Tuesday, June 14, 2005

Ditch the Monthly Paper Statements?

In a futile attempt to organize myself, I was wondering what I should do with 5+ years worth of credit card, bank account, and other accounts monthly statements.

For someone that constantly advocate computer online-based banking, I have quite a large amount of monthly paper statements.

These days the companies are always trying to get us to go paper-less. It does save them quite a bit afterall. I still haven't gone with paper-less statements though. Although I can download each of my monthly statements and save them on my computer, I honestly don't trust my computer, even though I maintain it quite well (I also mess with it too much). I was thinking I can download and store them onto CDs, but I don't know about that too.
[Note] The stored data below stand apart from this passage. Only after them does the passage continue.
/-- hence the block Poincaré inequality: `‖(1 − Π)·extGp‖ ≤ 2d√(Cg·γ⁻¹)·L^{−k}`. [folklore] -/
theorem opNorm_one_sub_Pi_mul_extGp_le {γ Cg : ℝ} (hγ : 0 < γ) (hCg : 0 ≤ Cg) (hcoer : Coercive (D (k + 1)) γ)
    (hgrad : ∀ (ν : Fin d) (w : pidx L M p (k + 1) → ℂ),
      nsq (fdiff (fine (lev L (k + 1)) M) ((lev L (k + 1) : ℕ) : ℂ) ν *ᵥ ext (p (k + 1)) w)
        ≤ Cg * (star w ⬝ᵥ (D (k + 1) *ᵥ w)).re) :
    ‖(1 - PiT L M k) * extGp L M p D k‖ ≤ 2 * d * Real.sqrt (Cg * γ⁻¹) * ((L : ℝ)⁻¹) ^ k := by
  have hc : (((lev L (k + 1) : ℕ) : ℂ)) ≠ 0 := by exact_mod_cast (NeZero.ne (lev L (k + 1)))
  have hδ : ∀ ν, ‖(shiftM (fine (lev L (k + 1)) M) ν - 1) * extGp L M p D k‖
      ≤ Real.sqrt (Cg * γ⁻¹) / ‖(((lev L (k + 1) : ℕ) : ℂ))‖ :=
    fun ν => opNorm_shiftM_sub_one_mul_le _ hc ν (opNorm_fdiff_mul_extGp_le L M p D k hγ hCg hcoer hgrad ν)
  have hn : ‖(((lev L (k + 1) : ℕ) : ℂ))‖ = (L : ℝ) ^ (k + 1) := by
    rw [Complex.norm_natCast, cast_lev']
  rw [hn] at hδ
  have hδ0 : 0 ≤ Real.sqrt (Cg * γ⁻¹) / (L : ℝ) ^ (k + 1) := div_nonneg (Real.sqrt_nonneg _) (pow_nonneg (Nat.cast_nonneg L) _)
  have h : ‖(1 - PiT L M k) * extGp L M p D k‖ ≤ 2 * (d * L * (Real.sqrt (Cg * γ⁻¹) / (L : ℝ) ^ (k + 1))) :=
    opNorm_one_sub_Pi_mul_le (lev L k) L M (extGp L M p D k) hδ0 (fun ν => by exact hδ ν)
  refine h.trans (le_of_eq ?_)
  have hL : (L : ℝ) ≠ 0 := by exact_mod_cast NeZero.ne L
  rw [inv_pow, pow_succ]
  field_simp

/-- **THE COMPLEMENT LAW FOR ANY PREDICATE AND ANY HERMITIAN OPERATOR ON IT, from W1 + W2 and downward closure**:
`‖(D (k+1))⁻¹·(1 − J_RJ_Rᴴ)‖ ≤ 2d√(Cg·γ⁻¹)·L^{−k}` (no vanishing lemma needed: `Y·G = sel·((1 − Π)·extGp)·selᴴ` because `sel·selᴴ = 1`).
[folklore] -/
theorem complement_le_sub_of (hdown : ∀ (k : ℕ) (y : idx L M (k + 1)), p (k + 1) y → p k (parT (lev L k) L M y))
    (hherm : (D (k + 1)).IsHermitian) {γ Cg : ℝ} (hγ : 0 < γ) (hCg : 0 ≤ Cg) (hcoer : Coercive (D (k + 1)) γ)
    (hgrad : ∀ (ν : Fin d) (w : pidx L M p (k + 1) → ℂ),
      nsq (fdiff (fine (lev L (k + 1)) M) ((lev L (k + 1) : ℕ) : ℂ) ν *ᵥ ext (p (k + 1)) w)
        ≤ Cg * (star w ⬝ᵥ (D (k + 1) *ᵥ w)).re) :
    ‖(D (k + 1))⁻¹ * (1 - JpR L M p k * (JpR L M p k)ᴴ)‖ ≤ 2 * d * Real.sqrt (Cg * γ⁻¹) * ((L : ℝ)⁻¹) ^ k := by
  set Y := (1 - PiT L M k).toBlock (p (k + 1)) (p (k + 1)) with hY
  have hJJ : 1 - JpR L M p k * (JpR L M p k)ᴴ = Y := by
    rw [JpR_mul_conjTranspose L M p hdown k, hY, toBlock_sub, toBlock_one]
  rw [hJJ]
  have hGh : ((D (k + 1))⁻¹)ᴴ = (D (k + 1))⁻¹ := hherm.inv
  have hPi : (1 - PiT L M k)ᴴ = 1 - PiT L M k := by
    rw [Matrix.conjTranspose_sub, Matrix.conjTranspose_one, PiT_conjTranspose]
  have hYh : Yᴴ = Y := by rw [hY, toBlock_conjTranspose, hPi]
  have e1 : ‖(D (k + 1))⁻¹ * Y‖ = ‖Y * (D (k + 1))⁻¹‖ := by
    rw [← Matrix.l2_opNorm_conjTranspose ((D (k + 1))⁻¹ * Y), Matrix.conjTranspose_mul, hGh, hYh]
  rw [e1]
  have e2 : Y * (D (k + 1))⁻¹ = sel (p (k + 1)) * ((1 - PiT L M k) * extGp L M p D k) * (sel (p (k + 1)))ᴴ := by
    simp only [hY, toBlock_eq_sel, extGp, Matrix.mul_assoc, sel_mul_sel_conjTranspose, Matrix.mul_one]
  rw [e2]
  calc ‖sel (p (k + 1)) * ((1 - PiT L M k) * extGp L M p D k) * (sel (p (k + 1)))ᴴ‖
      ≤ ‖sel (p (k + 1)) * ((1 - PiT L M k) * extGp L M p D k)‖ * ‖(sel (p (k + 1)))ᴴ‖ := Matrix.l2_opNorm_mul _ _
    _ ≤ ‖sel (p (k + 1))‖ * ‖(1 - PiT L M k) * extGp L M p D k‖ * ‖(sel (p (k + 1)))ᴴ‖ :=
        mul_le_mul_of_nonneg_right (Matrix.l2_opNorm_mul _ _) (norm_nonneg _)
    _ ≤ 1 * (2 * d * Real.sqrt (Cg * γ⁻¹) * ((L : ℝ)⁻¹) ^ k) * 1 := by
        rw [Matrix.l2_opNorm_conjTranspose]
        have hs := opNorm_sel_le (p (k + 1))
        have hb := opNorm_one_sub_Pi_mul_extGp_le L M p D k hγ hCg hcoer hgrad
        have h0 : 0 ≤ 2 * d * Real.sqrt (Cg * γ⁻¹) * ((L : ℝ)⁻¹) ^ k := (norm_nonneg _).trans hb
        exact mul_le_mul (mul_le_mul hs hb (norm_nonneg _) zero_le_one) hs (norm_nonneg _) (by rw [one_mul]; exact h0)
    _ = _ := by ring

end Complement

end Summit.QuantumFields.BalabanUV.T4Continuum.DirichletSubregionTowerOf

end
import Literature.NumberTheory.EllipticCurves.IwasawaAlgebraEisensteinResidualInvolution
import Literature.NumberTheory.EllipticCurves.ZpExtensionEisensteinTwistDualityForm
import Literature.NumberTheory.GaloisCohomology.Howard2004.TransportStrictKernelProofs
import Literature.NumberTheory.GaloisCohomology.Howard2004.TransportConnectingKernelProofs
import Literature.NumberTheory.GaloisCohomology.Howard2004.CohomologyMapBijectiveTransportProofs
import Literature.NumberTheory.EllipticCurves.ZpExtensionEisensteinDVRSettingH4FbarProofs
import Literature.NumberTheory.EllipticCurves.ZpExtensionEisensteinSelmerStructureProofs
import Literature.NumberTheory.GaloisCohomology.Howard2004.PropagateUnramifiedProofs
import HarnessLib

/-!
# The `G_ℚ`-structure `Θ₁ = ι₁ ⊗ τ` of the bottom Eisenstein level `E[p] ⊗ A_{m,1}(ψ)` and the transport of the
# torsion cut at a place above `p` (theorems only; no definition, no named fact, no instance, no `sorry`)

Topic `NumberTheory/EllipticCurves` (D1 road of cell `pub/bsd-print-x9`; brick (H5B-P-ANOM) of `Stmt.h5bAtS`, road «uniform
involution», file F5 of the design of seat `bsd-line-x9-p1-w3` g6).

B. Howard, *The Heegner point Kolyvagin system*, Compositio Math. 140 (2004), H.5 (arXiv:1202.6340 p. 7 L93–97, L108–113): the
`G_K`-action on `T_𝔮 = T_p E ⊗ S_𝔮(ψ)` does NOT extend to `G_ℚ` (`Tw(T_𝔮) ≅ T_{ι𝔮} ≠ T_𝔮`), but on the bottom level
`W₁ = T_𝔮/p = E[p] ⊗ A_{m,1}(ψ)` with the characteristic-`p` coefficient ring `A_{m,1} = 𝔽_p[T]/(T^m)` the Iwasawa involution
`ι₁ : T ↦ (1+T)⁻¹ − 1` acts (x10b-p1-w6 `IwasawaAlgebra.EisensteinCoeff.invol₁`, p668913) with `ι₁(ψ(g)) = ψ(g)⁻¹ = ψ(τ g τ⁻¹)`
(`κ` anticyclotomic), so that

  **`Θ₁ := ι₁ ⊗ τ : Tw(W₁) → W₁`** (`Θ₁ (d ⊗ a) = ι₁ d ⊗ τ a`)

is a `Γ_K`-EQUIVARIANT `ι₁`-semilinear additive involution extending the residual `G_ℚ`-structure `θ = τ_*` of H.5(a) on `T̄ = E[p]`
(`residualTauGeomTorsion`).  This file proves, for a conjugation datum `cd` and `κ` anticyclotomic for `cd.conj`:

* §1 `exists_residualInvol`: existence of `Θ₁` with `Θ₁ (d ⊗ a) = ι₁ d ⊗ τ a` (Mathlib `TensorProduct.map`), and from this formula:
  `ι₁`-semilinearity, `cd.conj`-equivariance (`residualInvol_compat`, anticyclotomicity enters through
  `twistExponent_add_twistExponent_conj_dvd` and `invol₁_onePlusT_pow_eq'`), involutivity;
* §2 the induced bijection `Ψ_v := H¹(Θ₁) ∘ transport_v : H¹(K_{σv}, W₁) → H¹(K_v, W₁)` (`ResidualTau.thetaH1`, R := ℤ):
  bijectivity, `Ψ_v ∘ H¹(d •) = H¹(ι₁ d •) ∘ Ψ_v` (`thetaH1_transportH1_scalarMapH1`), and, for the canonical datum
  `ConjugationDatum.ofLifts` and the ordinary plus parts `Fil_w W₁ = A ⊗ Fil_w E[p]` (`ordinaryFiltrationAt`):
  `Ψ_v (H¹_str(K_{σv}, Fil_{σv} W₁)) = H¹_str(K_v, Fil_v W₁)` (x9-p1-w3 g5's `ResidualTau.map_thetaH1_comp_transportH1_strictSubgroup_eq`
  with `τ δ_v (Fil_{σv} E[p]) = Fil_v E[p]`), hence — `ι₁ [T]^r = u^r [T]^r` for a unit `u` and `H¹_str` an `A_{m,1}`-submodule —
  **`map_thetaH1_transportH1_torsionCut_eq`**: `Ψ_v` carries the TORSION CUT `{y : [T]^r · y ∈ H¹_str(K_{σv}, Fil_{σv} W₁)}`
  onto `{y : [T]^r · y ∈ H¹_str(K_v, Fil_v W₁)}`;
* §3 compatibility with the residual presentation: `π̄ ∘ Θ₁ = θ ∘ π̄` for any `π̄ : W₁ → E[p]` with `π̄ (d ⊗ a) = ε(d) · a`
  (`residueChar_invol₁_eq`), whence `H¹(π̄) ∘ Ψ_v = (θ_v ∘ transport_v) ∘ H¹(π̄)` on `H¹(K_{σv}, W₁)`
  (`ConjugationDatum.transportH1_map_localMap`).

Together with the cell's `TowerTorsionCutProofs` / `TowerTorsionCutPresentedProofs` (the residual image of Howard's `F_𝔮` at `w ∣ p`
IS the image of the torsion cut for `m ≫ 0`) this gives H.5(b) at the places above `p` without any anomalous/non-anomalous case
distinction.  No summit statement is proved; BSD is not proved by any of this.

References: [Howard2004HeegnerKolyvagin] §1.3 H.5 (arXiv p. 7 L93–97, L108–113), §2.2, §3.2 (ψ : T_𝔭 → T_{𝔭^ι}, p. 16 L116–123);
[MazurTateTeitelbaum1986Invent] Ch. I §17; [SerreGaloisCohomology1997] I §2.2, §2.4, §5.8; [GreenbergLNM1716] §2.
-/

set_option autoImplicit false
The minute they let me retrive all my statements online, (not just the previous 6 months), I'll go paper-less. Until then, the stacking of evenlopes continue.


They probably won't ever do that though. I once visited Bank of America's LA County processing center. If I recall correctly, after 6 months they store, compress, and archive the datas. After 15 years, they dump them. It's not easy nor cheap to keep them available forever online. (Thats why you'll need to pay to retrieve some statement from years back). Thinking about this now reminded me of those huge rolls of paper, colums of machines to process them, and the guys they were paying to stuff those envelopes. Definitely not cheap.

Just as a good backup, I think I'll go ahead and start downloading these statements and storing them onto CDs. I'll probably do a 6 months to 12 months interval for the CDs. Does anyone have any other ideas?
Ah... paper-less beach
On a completely different subject... to the right you'll see a picture of Sunset Beach, which you can find on the North Shore of Oahu island. Click on it to see the full picture. Unfortunately for us, a huge patch of cloud soon came and blocked the sunset... (do'h!)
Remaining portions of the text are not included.